__TASK STATEMENT__: Starting from the line containing "-- then: the span against the span", write out the rest of the entries exactly, through the final line, including nothing else.

────

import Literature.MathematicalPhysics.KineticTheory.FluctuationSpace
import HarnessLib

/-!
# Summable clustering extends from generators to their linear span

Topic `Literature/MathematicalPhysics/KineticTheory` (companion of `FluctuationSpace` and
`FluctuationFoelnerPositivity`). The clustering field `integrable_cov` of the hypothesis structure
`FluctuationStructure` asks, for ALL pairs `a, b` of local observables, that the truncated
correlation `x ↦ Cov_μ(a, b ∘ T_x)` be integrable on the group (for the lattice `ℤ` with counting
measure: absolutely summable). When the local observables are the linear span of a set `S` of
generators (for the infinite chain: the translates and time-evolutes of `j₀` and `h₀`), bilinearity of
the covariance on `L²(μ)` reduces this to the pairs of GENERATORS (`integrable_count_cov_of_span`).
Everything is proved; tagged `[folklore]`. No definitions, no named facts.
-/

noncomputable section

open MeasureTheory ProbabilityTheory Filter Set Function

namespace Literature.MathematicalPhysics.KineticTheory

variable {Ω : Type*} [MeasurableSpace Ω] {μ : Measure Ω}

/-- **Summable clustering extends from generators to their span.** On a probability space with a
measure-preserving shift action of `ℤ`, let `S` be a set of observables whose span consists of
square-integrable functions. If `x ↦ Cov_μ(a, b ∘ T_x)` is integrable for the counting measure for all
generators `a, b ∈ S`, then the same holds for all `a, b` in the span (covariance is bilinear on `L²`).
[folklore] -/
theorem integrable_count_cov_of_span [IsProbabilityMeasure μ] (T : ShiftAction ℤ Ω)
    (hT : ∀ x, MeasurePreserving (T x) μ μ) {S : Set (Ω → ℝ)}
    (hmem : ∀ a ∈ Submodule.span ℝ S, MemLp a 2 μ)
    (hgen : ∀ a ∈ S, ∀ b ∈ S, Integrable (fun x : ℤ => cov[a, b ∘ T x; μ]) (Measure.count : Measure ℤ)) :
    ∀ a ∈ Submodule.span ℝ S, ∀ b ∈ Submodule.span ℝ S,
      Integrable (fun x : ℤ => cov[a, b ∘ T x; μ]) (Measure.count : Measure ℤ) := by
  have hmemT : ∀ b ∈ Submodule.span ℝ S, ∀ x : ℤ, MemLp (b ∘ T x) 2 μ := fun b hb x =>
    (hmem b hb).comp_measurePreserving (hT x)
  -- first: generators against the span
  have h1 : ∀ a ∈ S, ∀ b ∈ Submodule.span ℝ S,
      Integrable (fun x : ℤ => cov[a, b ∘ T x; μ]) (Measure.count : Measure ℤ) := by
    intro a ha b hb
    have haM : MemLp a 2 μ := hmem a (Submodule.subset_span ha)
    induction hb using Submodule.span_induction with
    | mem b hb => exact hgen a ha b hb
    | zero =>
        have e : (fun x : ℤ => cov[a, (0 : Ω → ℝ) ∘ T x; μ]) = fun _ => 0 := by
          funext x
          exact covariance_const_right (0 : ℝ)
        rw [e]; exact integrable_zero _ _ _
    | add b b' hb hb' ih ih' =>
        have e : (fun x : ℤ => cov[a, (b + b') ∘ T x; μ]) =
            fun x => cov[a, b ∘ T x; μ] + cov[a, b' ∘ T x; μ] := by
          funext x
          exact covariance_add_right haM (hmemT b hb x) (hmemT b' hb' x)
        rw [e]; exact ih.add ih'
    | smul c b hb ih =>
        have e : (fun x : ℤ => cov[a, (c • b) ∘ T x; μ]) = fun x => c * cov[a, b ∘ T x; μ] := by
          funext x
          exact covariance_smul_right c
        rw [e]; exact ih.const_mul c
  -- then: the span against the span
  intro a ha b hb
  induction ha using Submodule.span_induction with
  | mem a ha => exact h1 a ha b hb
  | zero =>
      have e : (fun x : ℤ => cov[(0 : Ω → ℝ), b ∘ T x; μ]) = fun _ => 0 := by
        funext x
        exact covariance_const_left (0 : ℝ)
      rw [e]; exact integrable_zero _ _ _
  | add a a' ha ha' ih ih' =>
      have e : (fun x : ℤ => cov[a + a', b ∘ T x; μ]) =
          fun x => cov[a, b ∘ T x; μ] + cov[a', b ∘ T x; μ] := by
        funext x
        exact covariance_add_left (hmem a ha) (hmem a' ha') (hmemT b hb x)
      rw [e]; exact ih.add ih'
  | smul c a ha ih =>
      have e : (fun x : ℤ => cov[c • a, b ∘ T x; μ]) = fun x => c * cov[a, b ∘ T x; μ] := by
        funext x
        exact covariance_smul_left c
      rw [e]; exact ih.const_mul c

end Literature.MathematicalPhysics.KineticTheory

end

────

__ANSWER BELOW__:
  -- then: the span against the span
  intro a ha b hb
  induction ha using Submodule.span_induction with
  | mem a ha => exact h1 a ha b hb
  | zero =>
      have e : (fun x : ℤ => cov[(0 : Ω → ℝ), b ∘ T x; μ]) = fun _ => 0 := by
        funext x
        exact covariance_const_left (0 : ℝ)
      rw [e]; exact integrable_zero _ _ _
  | add a a' ha ha' ih ih' =>
      have e : (fun x : ℤ => cov[a + a', b ∘ T x; μ]) =
          fun x => cov[a, b ∘ T x; μ] + cov[a', b ∘ T x; μ] := by
        funext x
        exact covariance_add_left (hmem a ha) (hmem a' ha') (hmemT b hb x)
      rw [e]; exact ih.add ih'
  | smul c a ha ih =>
      have e : (fun x : ℤ => cov[c • a, b ∘ T x; μ]) = fun x => c * cov[a, b ∘ T x; μ] := by
        funext x
        exact covariance_smul_left c
      rw [e]; exact ih.const_mul c

end Literature.MathematicalPhysics.KineticTheory

end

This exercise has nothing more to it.